What is being asked
Could you say how many lines below contain the word "files"? Give the number with no other text.
(Data to examine begins)
/-!
# Route `UnitScaleTilt`, crux K1 child «MinimiserStabilityRegPr» (stmt-QuantumFields-19200), registered stub `stub_halvingStep` (v10 `BirthV10`) —
# **LEAD-H g7 (K-final v10-pre, BOARD v10-pre): «H = the fat-loop STOKES ROW (b), at K − n = 1 and at 2 ≤ K − n» — NO [4]∕[B8] socket is displayed any more.**
# ★★★ `hSupUρ5_of_stokesRow (hSockets₁) (hSockets₂) : <hSupUρ5 VERBATIM>` := ✓`hSupUρ5_of_memberPacks` (ym-ust-20520-w5 g9) ∘ (✓`memberPack_base_of_stokesRow`, ✓p698969
# `memberPack_step_of_stokesRow` (px20 g4)).  v10-pre = v9 with the last displayed socket row, the (1.42) collar residual `⟨H42topCrossT⟩`, DISCHARGED IN THE PACKS by the (M2′)
# assembly ✓p694481∕✓p697434 `h42topCrossT_of_stokes(_all)` (w8-19200 g9, px8 g5; generic ✓`H42cross_of_defect` over the ℤᵈ spine ✓p686655 of ym-ust-20520-w5 g9) fed by composer
# v3.3's (a-row) (✓p695633∕✓p695647 ∘ dictionary ✓p691497∕✓p691823, ym-ust-20520-w5 g9) and its windows (✓p696943 HARVEST-Cb ∘ ✓p697342, px20 g4) — MODULO exactly one displayed row per
# family: binder (b) of the assembly (★w3-20520 g8's letter d2f54740), the fat-loop Stokes bound `‖axialT (Ũ♯^{(k)}) y₀ (π y_in) − 1‖ ≤ θa + θb` at `θb := d·L·α₁∕8`, ∀-closed over the
# ρ5 member prefix and universally in the [4]∕(1.59) constants.  Its supplier is IN FLIGHT on this bus: ✓p696030 `hStokes_of_rows` (w3-20520 g9) ∘ LEMMA B-al-2 at the member ✓p698270
# (px15 g4; bricks ✓p693551 ✓p691536 ✓p694380 ✓p694851 ✓p697640 ★w3-19200 g10∕px15, towers ✓p696214∕✓p697296 px3 g5, arithmetic ✓p694819 px10 g4) ∘ (R-P) px3 ∘ (F-h)(F-hU) w3 g11 ∘
# (F-ω) px9 g6 ∘ (B-al-4) w3-20520 g9∕ym-ust-20520-w4 g11 → px15 g4's knit `hStokes_holds` (LEAD-H WORD 22) — when it lands, the v10 packs have NO hypothesis and the registered
# `BirthV10.stub_halvingStep` follows by name (★★OWNER g29 stub-file protocol 04:08:54Z).
# H door of record after this file (on ★★OWNER's flip): ✓`HalvingStubOfHP1RoomRho5.stub_halvingStep_of_hP1roomρ5` ∘ ✓`HalvingP1FlatPillarRoomOfSuppliersRho5.hP1roomρ5_of_suppliers` ∘
# THIS — BOARD v10-pre.

Cell `ym3-torus` (HUMAN RULING D-0037, YM ladder rung R3 — YM₃ on T³ is a RUNG, NOT d = 4, NOT the Clay problem; the YM mass gap is NOT proved), width seat `ym-ust-19200-w5`
gen 7 (successor LEAD-H g7).  `--supports stmt-QuantumFields-19200 --as helper`; count-neutral; def-free, 0 sorry, standard axioms; by-name composition only (generator-written:
hypotheses = the packs' binders VERBATIM, conclusion = `hSupUρ5` VERBATIM); nothing here claims the stub, the crux, the rung or the gap — the displayed Stokes row is a HYPOTHESIS.
References: T. Bałaban, CMP **99** (1985) 75–102 [Balaban1985RegularSpaces] Prop. 3 (1.36)–(1.42) pp.82–83, (1.29) p.81, Thm 4 p.88, p.98; CMP **98** (1985) 17–51
[Balaban1985Averaging] (42)–(43), (84)–(86), (127), Prop. 4; CMP **102** (1985) 277–309 [Balaban1985Variational] (150)–(156) pp.301–302, (163) p.303.
-/

set_option autoImplicit false
import Summits.ResolutionOfSingularities.ResolutionOfSingularities.Theorems.FreezeCutHalf
import Summits.ResolutionOfSingularities.ResolutionOfSingularities.Theorems.FreezeCutClasses
import Summits.ResolutionOfSingularities.ResolutionOfSingularities.Theorems.MaxContactCutShadeCut
import HarnessLib

/-!
# MaxContactCutFreezeCut — decomp-res node «FreezeCut» (lens-3 g19 rev 2, critic rows 149/149a/149b), tree file
5/5 of the node

Content VERBATIM from the decomp-res lens-3 g19 TREE-FACING COMPANION
`HOME/decomp-res-lens-3/g19/tree/FreezeCutTree.lean` (rev 3 pin
7e31fb5a…; = node `FreezeCut.lean` rev 2 pin c7927053 NEW PART ONLY; HOME = run/shared/lean/pub/decomp-res).
Critic: CRITIC-LEDGER rows 149 / 149a /
149b CLEARED (orders 2026-08-30T22:14:37Z / 22:25:58Z / 22:27:55Z).  Landed by decomp-res writer g8 as five files
— `FreezeCutConeVars` (§V),
`FreezeCutLaw` (§F), `FreezeCutHalf` (§H) [namespace `…Theorems.HoleCut`, in-cone behind
`MaxContactCutHoleCut`], `FreezeCutClasses` (cone-free
classes of §K5/§K6; carries the full landing note and the companion description) and the wiring file
`MaxContactCutFreezeCut` — all
`--supports stmt-ResolutionOfSingularities-31770`.

IN-CONE WIRING of §K5/§K6: the booking theorems over the freezing laws and the MaxContactCut asides BY NAME —
`noSupercriticalJointTails_holds`,
`noHoleFillingTails_holds` (piece B of 28532 / HoleCut EMPTIED IN KERNEL), `four_iff_sub`, `defectWalksDeep_iff_sub`
(31770 ≡ deep arc law ∧ piece A),
the cross-axis law `defectWalksDeep_iff_subPlanar_subSkew`, `noLowJointTails_holds`,
`defectWalksDeep_iff_highPlanar_highSkew`, … .  0 sorry.
Imports `FreezeCutHalf` + `FreezeCutClasses`; namespace `…Theorems.FreezeCut` with `open …Theorems.HoleCut` (as
the companion).  The companion's §M
`closes` (tree `MaxContactCutExponentLadder.closes` verbatim) is omitted; the companion's private copy
`four_le_prime_pow` is replaced by the
landed `ShadeCut.four_le_pow` (dedup).

[WRITER NOTE (decomp-res writer g8): section split only; namespaces, opens, section variables and every declaration
exactly as in the
companion (its global `linter.dupNamespace` option line dropped).]

(Sources: Hauser2010; Moh1987; CossartPiltant2008I; BenitoVillamayor2012; KawanoueMatsuki2010; HironakaBowdoin2005.)
-/

noncomputable section
import Literature.NumberTheory.Rogawski1990.ArchLimitFormula                       -- ★ p840202 (B5): the LETTER `ArchLimitFormulaNoncompactWall` (a `def … : Prop`)
import Literature.NumberTheory.Automorphic.ArchLocalWallAveraging                   -- ★ p840706 (d3a): wall averaging (regular side + singular side); brings (d2′) p840556, (d1) p840426
import Literature.NumberTheory.Automorphic.ArchLocalWallAveragedTestFunction         -- ★ (d3a-II): `f♭ ∈ C¹_c(Matrix (Fin 2) (Fin 2) ℂ)`
import Literature.NumberTheory.Automorphic.ArchRankOneLimitFormulaGroupSigned        -- ★ (o18) F0P3a-p05 (g11): `exists_tendsto_deriv_two_sin_smul_orbitalIntegral_neg` (`C < 0`), over ★ p840661 (R1G)
import Literature.NumberTheory.Automorphic.ArchLocalRegularOrbitClosed               -- ★ `locallyCompactSpace_archLocal`, `secondCountableTopology_archLocal`
import Literature.NumberTheory.Automorphic.ArchTorusOneAngleCurve                    -- ★ (V4): `continuous_torusCurve`
import Literature.MeasureTheory.Group.BruhatLocalCutoff                              -- ★ p840607 (γ)(1): the local Bruhat cut-off
import Literature.Analysis.Calculus.ContDiffCompactSupportCutoff                     -- ★ p840156: ambient compact support WLOG
import Mathlib.NumberTheory.NumberField.CMField
import HarnessLib

/-!
# THE LETTER (J-nc) WITH ITS SIGN: `lim_{ψ→0, ψ≠0} ∂_ψ[2 sin ψ · F_Θ(z_ψ)] = c · ∫ descConj (t_w z₀) Θ d(ν∕ν_H)` with a NEGATIVE real constant `c` at a noncompact wall of the circle torus of
# `G_w = U(σ_w diag α)(ℂ)` (Rogawski 1990 §8.2 p. 119 «`e(γ₀) = 1, e(γ₀′) = −1`»; Varadarajan 1989 §6.4 Thm 22 `(1∕i)F′_{f,B}(1) = −π f(1)`), for CM fields `L`

Topic `NumberTheory/Rogawski1990`; namespace `Literature.NumberTheory.Rogawski1990`.  ONE THEOREM (no `def`, no instance, no notation, no axiom, no named fact, no `sorry`):
**`archLimitFormulaNoncompactWall_signed`** — the body of the letter ★ p840202 `ArchLimitFormulaNoncompactWall L α w` VERBATIM except `∃ c : ℂ, c ≠ 0 ∧` ↦ `∃ c : ℝ, c < 0 ∧` (and the
limit value `(c : ℂ) * ∫ …`).  Cell `pub/hodgecm-mathlib`, ENGINE T1 (crux H413 = `stmt-HodgeConjecture-24833`); (J-sgn) sign socket of the S-d chain (LEDGER v2 (A4)); author F0P3a-p06 (g10),
on F0P3a-p05 (g11)'s (o18) ★ `exists_tendsto_deriv_two_sin_smul_orbitalIntegral_neg` (the rank-one constant is `C < 0`) and ★ p840706 (d3a) (the descent constant is `c₀ > 0`):
`c = c₀ · C < 0`.  The proof is the closer's ★ p840819 `archLimitFormulaNoncompactWall_holds` token for token with the signed rank-one input (kept as a separate file so the
unsigned closer stays byte-identical; the two share no private lemma by the files-≤-400-lines rule).
WHY THE SIGN MATTERS: with `c < 0` at the NONCOMPACT wall and `+2·(mass) > 0` at the COMPACT wall (★ p840417 J1), the jump of `∂_ψ[2 sin ψ · Φ^st]` across `ψ = 0` is a POSITIVE multiple
of the Kottwitz-signed singular sum `Φ(γ₀) − Φ(γ₀′)` (Rogawski p. 119), which is what (J-sgn)∕(L-st) consume.
HONEST LABEL: HC_CM is proved only modulo the remaining printed citations until rung 0 closes; this file is the signed reading of an in-house letter and pays nothing by itself.

## References
* [Rogawski1990] J. D. Rogawski, *Automorphic Representations of Unitary Groups in Three Variables*, Ann. of Math. Stud. 123 (1990), §8.2 p. 119.
* [Varadarajan1989] V. S. Varadarajan, *An Introduction to Harmonic Analysis on Semisimple Lie Groups* (1989), §6.4 Thm 22, Lemma 21.
* [Folland1995] G. B. Folland, *A Course in Abstract Harmonic Analysis* (1995), §2.6.
-/

set_option autoImplicit false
(Data to examine ends)
Solution to this exercise
2